What this task involves: Counting the line with "theorem swapKernelWith_apply_one (W" as the last one, copy out the lines of the data exactly from the first onward.

Stored data:
------------------------
/-- The swap fixes every other configuration. [folklore] -/
theorem swapWith_of_ne {W U : GaugeConfig 2 L Circle} (h1 : U ≠ 1) (h2 : U ≠ W) :
    swapWith W U = U := by
  rw [swapWith, if_neg h1, if_neg h2]

/-- The swap moves only links where `W` is non-trivial. [folklore] -/
theorem eq_swapWith_of_not_mem {Λ : Set (Edge 2 L)} {W : GaugeConfig 2 L Circle}
    (hoff : ∀ e ∉ Λ, W e = 1) (U : GaugeConfig 2 L Circle) {e : Edge 2 L} (he : e ∉ Λ) :
    U e = swapWith W U e := by
  by_cases h1 : U = 1
  · subst h1; rw [swapWith_one, hoff e he]; rfl
  · by_cases h2 : U = W
    · subst h2
      by_cases hW : U = 1
      · subst hW; rw [swapWith_one]
      · rw [swapWith_self hW, hoff e he]; rfl
    · rw [swapWith_of_ne h1 h2]

/-- The swap is measurable. [folklore] -/
theorem measurable_swapWith (W : GaugeConfig 2 L Circle) : Measurable (swapWith W) := by
  unfold swapWith
  refine Measurable.ite ?_ measurable_const (Measurable.ite ?_ measurable_const measurable_id)
  · rw [Set.setOf_eq_eq_singleton]; exact measurableSet_singleton _
  · rw [Set.setOf_eq_eq_singleton]; exact measurableSet_singleton _

/-- The deterministic swap kernel `1 ↔ W`. [folklore] -/
def swapKernelWith (W : GaugeConfig 2 L Circle) :
    Kernel (GaugeConfig 2 L Circle) (GaugeConfig 2 L Circle) :=
  Kernel.deterministic (swapWith W) (measurable_swapWith W)

/-- The swap kernel is Markov. [folklore] -/
instance isMarkovKernel_swapKernelWith (W : GaugeConfig 2 L Circle) :
    IsMarkovKernel (swapKernelWith W) := by
  unfold swapKernelWith; infer_instance

/-- The two-point measure `½(δ_1 + δ_W)`. [folklore] -/
def pairMeasureWith (W : GaugeConfig 2 L Circle) : Measure (GaugeConfig 2 L Circle) :=
  (2 : ℝ≥0∞)⁻¹ • (Measure.dirac 1 + Measure.dirac W)

/-- The two-point measure is a probability measure. [folklore] -/
instance isProbabilityMeasure_pairMeasureWith (W : GaugeConfig 2 L Circle) :
    IsProbabilityMeasure (pairMeasureWith W) :=
  ⟨by rw [pairMeasureWith, Measure.smul_apply, Measure.add_apply, measure_univ, measure_univ,
    smul_eq_mul, one_add_one_eq_two, ENNReal.inv_mul_cancel two_ne_zero (by simp)]⟩

/-- The swap kernel at the atom `1`. [folklore] -/
theorem swapKernelWith_apply_one (W : GaugeConfig 2 L Circle) :
    swapKernelWith W 1 = Measure.dirac W := by
  rw [swapKernelWith, Kernel.deterministic_apply, swapWith_one]

/-- The swap kernel at the atom `W`. [folklore] -/
theorem swapKernelWith_apply_self {W : GaugeConfig 2 L Circle} (hW : W ≠ 1) :
    swapKernelWith W W = Measure.dirac 1 := by
  rw [swapKernelWith, Kernel.deterministic_apply, swapWith_self hW]

/-- **Invariance**: the swap exchanges two atoms of equal mass. [folklore] -/
theorem swapKernelWith_invariant {W : GaugeConfig 2 L Circle} (hW : W ≠ 1) :
    (swapKernelWith W).Invariant (pairMeasureWith W) := by
  show (pairMeasureWith W).bind (swapKernelWith W) = pairMeasureWith W
  ext s hs
  rw [Measure.bind_apply hs (Kernel.measurable _).aemeasurable, pairMeasureWith,
    lintegral_smul_measure, lintegral_add_measure, lintegral_dirac, lintegral_dirac,
    swapKernelWith_apply_one, swapKernelWith_apply_self hW, Measure.smul_apply, Measure.add_apply,
    add_comm]

/-- The swap pair moves only links of `Λ`, almost surely. [folklore] -/
theorem ae_pairWith_eq_off {Λ : Set (Edge 2 L)} {W : GaugeConfig 2 L Circle}
    (hoff : ∀ e ∉ Λ, W e = 1) :
    ∀ᵐ q ∂(pairMeasureWith W ⊗ₘ swapKernelWith W), ∀ e ∉ Λ, q.1 e = q.2 e := by
  have hRm : MeasurableSet {q : GaugeConfig 2 L Circle × GaugeConfig 2 L Circle |
      ∀ e ∉ Λ, q.1 e = q.2 e} := by
    have hc : IsClosed {q : GaugeConfig 2 L Circle × GaugeConfig 2 L Circle |
        ∀ e ∉ Λ, q.1 e = q.2 e} := by
      simp only [Set.setOf_forall]
      exact isClosed_iInter fun e => isClosed_iInter fun _ =>
        isClosed_eq ((continuous_apply e).comp continuous_fst)
          ((continuous_apply e).comp continuous_snd)
    exact hc.measurableSet
  refine Tunnelling.ae_compProd_of_forall
    (R := fun U U' : GaugeConfig 2 L Circle => ∀ e ∉ Λ, U e = U' e)
    (pairMeasureWith W) (swapKernelWith W) hRm fun U => ?_
  rw [swapKernelWith, Kernel.deterministic_apply, ae_dirac_eq, Filter.eventually_pure]
  exact fun e he => eq_swapWith_of_not_mem hoff U he

/-- The two-point measure sees no `c`-thick plaquette if `W` has none. [folklore] -/
theorem pairMeasureWith_thick_eq_zero {W : GaugeConfig 2 L Circle} {c : ℝ} (hc0 : 0 < c)
    (hthin : ∀ p : Plaquette 2 L, dist (plaquetteHolonomy W p.1 p.2.1.1 p.2.1.2) 1 < c) :
    pairMeasureWith W {U | ∃ p : Plaquette 2 L,
      c ≤ dist (plaquetteHolonomy U p.1 p.2.1.1 p.2.1.2) 1} = 0 := by
  have h1 : (1 : GaugeConfig 2 L Circle) ∉ {U : GaugeConfig 2 L Circle | ∃ p : Plaquette 2 L,
      c ≤ dist (plaquetteHolonomy U p.1 p.2.1.1 p.2.1.2) 1} := by
    rintro ⟨p, hp⟩
    rw [plaquetteHolonomy_one', dist_self] at hp
    linarith
  have h2 : W ∉ {U : GaugeConfig 2 L Circle | ∃ p : Plaquette 2 L,
      c ≤ dist (plaquetteHolonomy U p.1 p.2.1.1 p.2.1.2) 1} := by
    rintro ⟨p, hp⟩
    linarith [hthin p]
  rw [pairMeasureWith, Measure.smul_apply, Measure.add_apply, Measure.dirac_apply,
    Measure.dirac_apply, Set.indicator_of_notMem h1, Set.indicator_of_notMem h2, add_zero,
    smul_zero]

/-- The pair puts full mass on the two ordered atom pairs. [folklore] -/
theorem compProd_pairWith_atoms {W : GaugeConfig 2 L Circle} (hW : W ≠ 1) :
    (pairMeasureWith W ⊗ₘ swapKernelWith W)
      {((1 : GaugeConfig 2 L Circle), W), (W, 1)} = 1 := by
  have hS : MeasurableSet ({((1 : GaugeConfig 2 L Circle), W), (W, 1)} :
        Set (GaugeConfig 2 L Circle × GaugeConfig 2 L Circle)) :=
    (measurableSet_singleton _).insert _
  have hm1 : W ∈ Prod.mk (1 : GaugeConfig 2 L Circle) ⁻¹'
      ({((1 : GaugeConfig 2 L Circle), W), (W, 1)} :
        Set (GaugeConfig 2 L Circle × GaugeConfig 2 L Circle)) := by simp
  have hm2 : (1 : GaugeConfig 2 L Circle) ∈ Prod.mk W ⁻¹'
      ({((1 : GaugeConfig 2 L Circle), W), (W, 1)} :
        Set (GaugeConfig 2 L Circle × GaugeConfig 2 L Circle)) := by simp
  rw [pairMeasureWith, Measure.compProd_smul_left, Measure.compProd_add_left, Measure.smul_apply,
    Measure.add_apply, Measure.dirac_compProd_apply hS, Measure.dirac_compProd_apply hS,
    swapKernelWith_apply_one, swapKernelWith_apply_self hW, Measure.dirac_apply_of_mem hm1,
    Measure.dirac_apply_of_mem hm2, smul_eq_mul, one_add_one_eq_two,
    ENNReal.inv_mul_cancel two_ne_zero (by simp)]

/-- **The invariant pair of a thin witness.**  If `W ≠ 1` is trivial off `Λ`, has all plaquettes
within `< c` of `1`, and lies outside the `ε`-sector of `1`, then some `μ`-invariant Markov pair
moves only `Λ`, never sees a `c`-thick plaquette, and changes the `ε`-sector with probability one.
[folklore] -/
theorem exists_invariant_pair_of_witness {Λ : Set (Edge 2 L)} {W : GaugeConfig 2 L Circle}
    (hW : W ≠ 1) (hoff : ∀ e ∉ Λ, W e = 1) {c ε : ℝ} (hc0 : 0 < c)
    (hthin : ∀ p : Plaquette 2 L, dist (plaquetteHolonomy W p.1 p.2.1.1 p.2.1.2) 1 < c)
    (hsec : connectedComponentIn (Thin L ε) 1 ≠ connectedComponentIn (Thin L ε) W) :
    ∃ (μ : Measure (GaugeConfig 2 L Circle))
      (κ : Kernel (GaugeConfig 2 L Circle) (GaugeConfig 2 L Circle)),
      IsProbabilityMeasure μ ∧ IsMarkovKernel κ ∧ κ.Invariant μ ∧
      (∀ᵐ q ∂(μ ⊗ₘ κ), ∀ e ∉ Λ, q.1 e = q.2 e) ∧
      μ {U | ∃ p : Plaquette 2 L, c ≤ dist (plaquetteHolonomy U p.1 p.2.1.1 p.2.1.2) 1} = 0 ∧
      (μ ⊗ₘ κ) {q | connectedComponentIn
            {W : GaugeConfig 2 L Circle | ∀ p : Plaquette 2 L,
              dist (plaquetteHolonomy W p.1 p.2.1.1 p.2.1.2) 1 < ε} q.1 ≠
          connectedComponentIn
            {W : GaugeConfig 2 L Circle | ∀ p : Plaquette 2 L,
              dist (plaquetteHolonomy W p.1 p.2.1.1 p.2.1.2) 1 < ε} q.2} = 1 := by
  refine ⟨pairMeasureWith W, swapKernelWith W, inferInstance, inferInstance,
    swapKernelWith_invariant hW, ae_pairWith_eq_off hoff, pairMeasureWith_thick_eq_zero hc0 hthin,
    ?_⟩
  apply le_antisymm prob_le_one
  calc (1 : ℝ≥0∞) = (pairMeasureWith W ⊗ₘ swapKernelWith W)
        {((1 : GaugeConfig 2 L Circle), W), (W, 1)} := (compProd_pairWith_atoms hW).symm
    _ ≤ _ := measure_mono ?_
  intro q hq
  simp only [Set.mem_insert_iff, Set.mem_singleton_iff] at hq
  rcases hq with rfl | rfl
  · exact hsec
  · exact hsec.symm

/-- **No thin-plaquette law above the witness's plaquette size.**  Under the hypotheses of
`exists_invariant_pair_of_witness`, for ANY constant `C` the inequality
`(μ ⊗ κ){ε-sector changes} ≤ C · μ{∃ p, dist(U_p, 1) ≥ c}` fails for some `μ`-invariant Markov pair
moving only `Λ`. [folklore] -/
theorem not_thinPlaquetteLaw_of_witness {Λ : Set (Edge 2 L)} {W : GaugeConfig 2 L Circle}
    (hW : W ≠ 1) (hoff : ∀ e ∉ Λ, W e = 1) {c ε : ℝ} (hc0 : 0 < c)
    (hthin : ∀ p : Plaquette 2 L, dist (plaquetteHolonomy W p.1 p.2.1.1 p.2.1.2) 1 < c)
    (hsec : connectedComponentIn (Thin L ε) 1 ≠ connectedComponentIn (Thin L ε) W) (C : ℝ≥0∞) :
    ¬ ∀ (μ : Measure (GaugeConfig 2 L Circle)) [IsProbabilityMeasure μ]
        (κ : Kernel (GaugeConfig 2 L Circle) (GaugeConfig 2 L Circle)) [IsMarkovKernel κ],
        κ.Invariant μ → (∀ᵐ q ∂(μ ⊗ₘ κ), ∀ e ∉ Λ, q.1 e = q.2 e) →
        (μ ⊗ₘ κ) {q | connectedComponentIn
              {W : GaugeConfig 2 L Circle | ∀ p : Plaquette 2 L,
                dist (plaquetteHolonomy W p.1 p.2.1.1 p.2.1.2) 1 < ε} q.1 ≠
            connectedComponentIn
              {W : GaugeConfig 2 L Circle | ∀ p : Plaquette 2 L,
                dist (plaquetteHolonomy W p.1 p.2.1.1 p.2.1.2) 1 < ε} q.2} ≤
          C * μ {U | ∃ p : Plaquette 2 L,
            c ≤ dist (plaquetteHolonomy U p.1 p.2.1.1 p.2.1.2) 1} := by
  intro hlaw
  obtain ⟨μ, κ, hμ, hκ, hinv, hmove, hthick, hone⟩ :=
    exists_invariant_pair_of_witness hW hoff hc0 hthin hsec
  haveI := hμ
  haveI := hκ
  have h := hlaw μ κ hinv hmove
  rw [hone, hthick, mul_zero] at h
  exact one_ne_zero (le_zero_iff.mp h)

end Pair

/-! ## §6. The strip: no law above `π/m` for any update set containing the block's links -/

section Strip

variable {L : ℕ} [NeZero L] {m : ℕ}

/-- **Threshold necessity for update sets containing a `2 × m` block** (`2 ≤ m`, `m + 2 ≤ L`):
for `Λ ⊇ stripSupport m`, `c > π/m`, `0 < ε ≤ 2` and any `C`, no law
`(μ ⊗ κ){sector_ε ≠} ≤ C·μ{∃ p, dist(U_p,1) ≥ c}` over `μ`-invariant Markov pairs moving only `Λ`.
[cite: AlbandeaEtAl2021, §3] -/
theorem not_thinPlaquetteLaw_of_stripSupport_subset (hm : 2 ≤ m) (hmL : m + 2 ≤ L)
    {Λ : Set (Edge 2 L)} (hΛ : stripSupport m ⊆ Λ) {c ε : ℝ} (hc : π / m < c) (hε0 : 0 < ε)
    (hε2 : ε ≤ 2) (C : ℝ≥0∞) :
    ¬ ∀ (μ : Measure (GaugeConfig 2 L Circle)) [IsProbabilityMeasure μ]
        (κ : Kernel (GaugeConfig 2 L Circle) (GaugeConfig 2 L Circle)) [IsMarkovKernel κ],
        κ.Invariant μ → (∀ᵐ q ∂(μ ⊗ₘ κ), ∀ e ∉ Λ, q.1 e = q.2 e) →
        (μ ⊗ₘ κ) {q | connectedComponentIn
              {W : GaugeConfig 2 L Circle | ∀ p : Plaquette 2 L,
                dist (plaquetteHolonomy W p.1 p.2.1.1 p.2.1.2) 1 < ε} q.1 ≠
            connectedComponentIn
              {W : GaugeConfig 2 L Circle | ∀ p : Plaquette 2 L,
                dist (plaquetteHolonomy W p.1 p.2.1.1 p.2.1.2) 1 < ε} q.2} ≤
          C * μ {U | ∃ p : Plaquette 2 L, c ≤ dist (plaquetteHolonomy U p.1 p.2.1.1 p.2.1.2) 1} :=
  not_thinPlaquetteLaw_of_witness (stripWinding_ne_one hm hmL)
    (fun _ he => stripWinding_eq_one_of_not_mem fun h => he (hΛ h))
    (lt_of_le_of_lt (by positivity) hc)
    (fun p => (dist_plaquetteHolonomy_stripWinding_le hm hmL p).trans_lt hc)
    (connectedComponentIn_one_ne_stripWinding hm hmL hε0 hε2) C

end Strip

/-! ## §7. Solid boxes: no law of the box shape with a threshold above `π/l` -/

section Box

variable {L : ℕ} [NeZero L] {m : ℕ}

/-- The links of the `2 × m` block lie in the solid box of side `l ≥ max(2, m)` based at `(1,1)`.
[folklore] -/
theorem stripSupport_subset_boxLinks {l : ℕ} (hl2 : 2 ≤ l) (hml : m ≤ l) (hlL : l + 1 ≤ L) :
    stripSupport m ⊆ boxLinks (1 : Site 2 L) l := by
  haveI : Fact (1 < L) := ⟨by omega⟩
  intro e he
  have hv1 : ∀ t : ZMod L, 1 ≤ t.val → (t - 1).val = t.val - 1 := fun t ht => by
    rw [ZMod.val_sub (by rw [ZMod.val_one]; exact ht), ZMod.val_one]
  have h20 : ((2 : ZMod L) - 1).val = 1 := by
    rw [show (2 : ZMod L) - 1 = 1 by norm_num, ZMod.val_one]
  simp only [stripSupport, Set.mem_setOf_eq] at he
  show (∀ j, coord 1 e.1 j < l) ∧ coord 1 e.1 e.2 + 1 < l
  simp only [coord, Pi.sub_apply, Pi.one_apply]
  rcases he with ⟨h2, h0, h1, hm'⟩ | ⟨h2, h0, h1, hm'⟩
  · refine ⟨fun j => ?_, ?_⟩
    · fin_cases j
      · simp only [Fin.zero_eta, h0, sub_self, ZMod.val_zero]; omega
      · simp only [Fin.mk_one, hv1 _ h1]; omega
    · rw [h2, h0, sub_self, ZMod.val_zero]; omega
  · refine ⟨fun j => ?_, ?_⟩
    · fin_cases j
      · rcases h0 with h0 | h0
        · simp only [Fin.zero_eta, h0, sub_self, ZMod.val_zero]; omega
        · simp only [Fin.zero_eta, h0, h20]; omega
      · simp only [Fin.mk_one, hv1 _ h1]; omega
    · rw [h2, hv1 _ h1]; omega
------------------------
Expected answer:
/-- The swap fixes every other configuration. [folklore] -/
theorem swapWith_of_ne {W U : GaugeConfig 2 L Circle} (h1 : U ≠ 1) (h2 : U ≠ W) :
    swapWith W U = U := by
  rw [swapWith, if_neg h1, if_neg h2]

/-- The swap moves only links where `W` is non-trivial. [folklore] -/
theorem eq_swapWith_of_not_mem {Λ : Set (Edge 2 L)} {W : GaugeConfig 2 L Circle}
    (hoff : ∀ e ∉ Λ, W e = 1) (U : GaugeConfig 2 L Circle) {e : Edge 2 L} (he : e ∉ Λ) :
    U e = swapWith W U e := by
  by_cases h1 : U = 1
  · subst h1; rw [swapWith_one, hoff e he]; rfl
  · by_cases h2 : U = W
    · subst h2
      by_cases hW : U = 1
      · subst hW; rw [swapWith_one]
      · rw [swapWith_self hW, hoff e he]; rfl
    · rw [swapWith_of_ne h1 h2]

/-- The swap is measurable. [folklore] -/
theorem measurable_swapWith (W : GaugeConfig 2 L Circle) : Measurable (swapWith W) := by
  unfold swapWith
  refine Measurable.ite ?_ measurable_const (Measurable.ite ?_ measurable_const measurable_id)
  · rw [Set.setOf_eq_eq_singleton]; exact measurableSet_singleton _
  · rw [Set.setOf_eq_eq_singleton]; exact measurableSet_singleton _

/-- The deterministic swap kernel `1 ↔ W`. [folklore] -/
def swapKernelWith (W : GaugeConfig 2 L Circle) :
    Kernel (GaugeConfig 2 L Circle) (GaugeConfig 2 L Circle) :=
  Kernel.deterministic (swapWith W) (measurable_swapWith W)

/-- The swap kernel is Markov. [folklore] -/
instance isMarkovKernel_swapKernelWith (W : GaugeConfig 2 L Circle) :
    IsMarkovKernel (swapKernelWith W) := by
  unfold swapKernelWith; infer_instance

/-- The two-point measure `½(δ_1 + δ_W)`. [folklore] -/
def pairMeasureWith (W : GaugeConfig 2 L Circle) : Measure (GaugeConfig 2 L Circle) :=
  (2 : ℝ≥0∞)⁻¹ • (Measure.dirac 1 + Measure.dirac W)

/-- The two-point measure is a probability measure. [folklore] -/
instance isProbabilityMeasure_pairMeasureWith (W : GaugeConfig 2 L Circle) :
    IsProbabilityMeasure (pairMeasureWith W) :=
  ⟨by rw [pairMeasureWith, Measure.smul_apply, Measure.add_apply, measure_univ, measure_univ,
    smul_eq_mul, one_add_one_eq_two, ENNReal.inv_mul_cancel two_ne_zero (by simp)]⟩

/-- The swap kernel at the atom `1`. [folklore] -/
theorem swapKernelWith_apply_one (W : GaugeConfig 2 L Circle) :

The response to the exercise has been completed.